= Instructions to follow =
In the data below, one line contains "import Literature.Analysis.FluidPDE.HardSphereWindowCount" and a later one contains "Φ_t z₀) W(z₀)". Print both, with every line between them, exactly and alone.

= Material supplied =

import Literature.MathematicalPhysics.KineticTheory.HardSphereWindowFlux
import Literature.Analysis.FluidPDE.HardSphereWindowCount
import Literature.Analysis.FluidPDE.HardSphereUniqueness
import HarnessLib

/-!
# Towards the one-step mild BBGKY hierarchy almost everywhere: the window analysis
(Cercignani–Illner–Pulvirenti 1994 §4.3 (3.5)–(3.7), Thm 4.3.1, App. 4.A–4.B; Spohn 2006 Prop. 5;
trunk T-KINETIC, topic MathematicalPhysics/KineticTheory; assembly, per time window, of the
input (H1) of `hs_seriesFamily_ae_eq_of_oneStep` from the single-collision events
(`HardSphereWindowEvent`, `HardSphereWindowCount`, `HardSphereWindowFlux`).)

For the tagged `k`-block of `k + m` hard spheres on `T^d` (`0 < ε < 1/2`) and the regularised
flow `Φ` (`regFlow`, a group action on all of phase space), the weak form of the `k`-marginal
against `1_B ∘ Φ^k_{-t}` is `∫_{good} 1_{Φ^k_t B}(π Φ_t z₀) W(z₀) dz₀` (`setIntegral_marginal_flow_eq`).
This file analyses its increment over a window `[a, a + δ]`:

* §Relabel — covariance of the single-collision event under relabellings
  (`comp_perm_mem_singleCollisionEvent_iff`) and the relabelled integrals
  (`lintegral_singleCollisionEvent_comp_perm`, `integral_singleCollisionEvent_comp_perm`);
* §GeneralIndex — `lintegral_singleCollisionEvent_eq` for `n` old spheres and its signed
  (Bochner) form on the product of the collision coordinates (`integral_singleCollisionEvent_eq`);
* §Bracket — the group action (`regFlow_mem_image_iff`, `mem_image_regFlow_iff`,
  `measurePreserving_regFlow_volume`), free stretches of the regularised flow
  (`regFlow_eq_freeFlight_of_lt`, `regFlow_neg_eq_freeFlight_of_le`), the flow at the collision
  instant (`regFlow_collisionInstant_eq_of_mem`) and the window bracket on the event
  (`bracket_of_mem_singleCollisionEvent`);
* §Classify — disjointness of the events of distinct tagged–untagged pairs and the pointwise
  classification of the windows (`abs_increment_sub_sum_le`: off the events the increment is
  supported in the dirty windows and the null non-good tagged blocks);
* §Window — Liouville transfer of the event terms (`setIntegral_event_increment_eq`), reduction
  of every untagged collider to the last one (`event_term_relabel`), the event term in collision
  coordinates with its slow/generic cut-off errors (`event_term_eq_flux`), and the resulting
  decomposition of a window increment (`window_increment_decomposition`).

## References

* C. Cercignani, R. Illner, M. Pulvirenti, *The Mathematical Theory of Dilute Gases*, Springer
  (1994), §4.3, App. 4.A pp. 107–111, App. 4.B.
* H. Spohn, *On the integrated form of the BBGKY hierarchy for hard spheres*,
  arXiv:math-ph/0605068, Prop. 5.
* I. Gallagher, L. Saint-Raymond, B. Texier, *From Newton to Boltzmann*, EMS (2013),
  arXiv:1208.5753, Prop. 4.1.1.
-/

open MeasureTheory MeasureTheory.Measure Metric Real Set Filter Function
open scoped ENNReal InnerProductSpace
open Literature.Analysis.FluidPDE Literature.Analysis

= Response to this exercise =
import Literature.Analysis.FluidPDE.HardSphereWindowCount
import Literature.Analysis.FluidPDE.HardSphereUniqueness
import HarnessLib

/-!
# Towards the one-step mild BBGKY hierarchy almost everywhere: the window analysis
(Cercignani–Illner–Pulvirenti 1994 §4.3 (3.5)–(3.7), Thm 4.3.1, App. 4.A–4.B; Spohn 2006 Prop. 5;
trunk T-KINETIC, topic MathematicalPhysics/KineticTheory; assembly, per time window, of the
input (H1) of `hs_seriesFamily_ae_eq_of_oneStep` from the single-collision events
(`HardSphereWindowEvent`, `HardSphereWindowCount`, `HardSphereWindowFlux`).)

For the tagged `k`-block of `k + m` hard spheres on `T^d` (`0 < ε < 1/2`) and the regularised
flow `Φ` (`regFlow`, a group action on all of phase space), the weak form of the `k`-marginal
against `1_B ∘ Φ^k_{-t}` is `∫_{good} 1_{Φ^k_t B}(π Φ_t z₀) W(z₀) dz₀` (`setIntegral_marginal_flow_eq`).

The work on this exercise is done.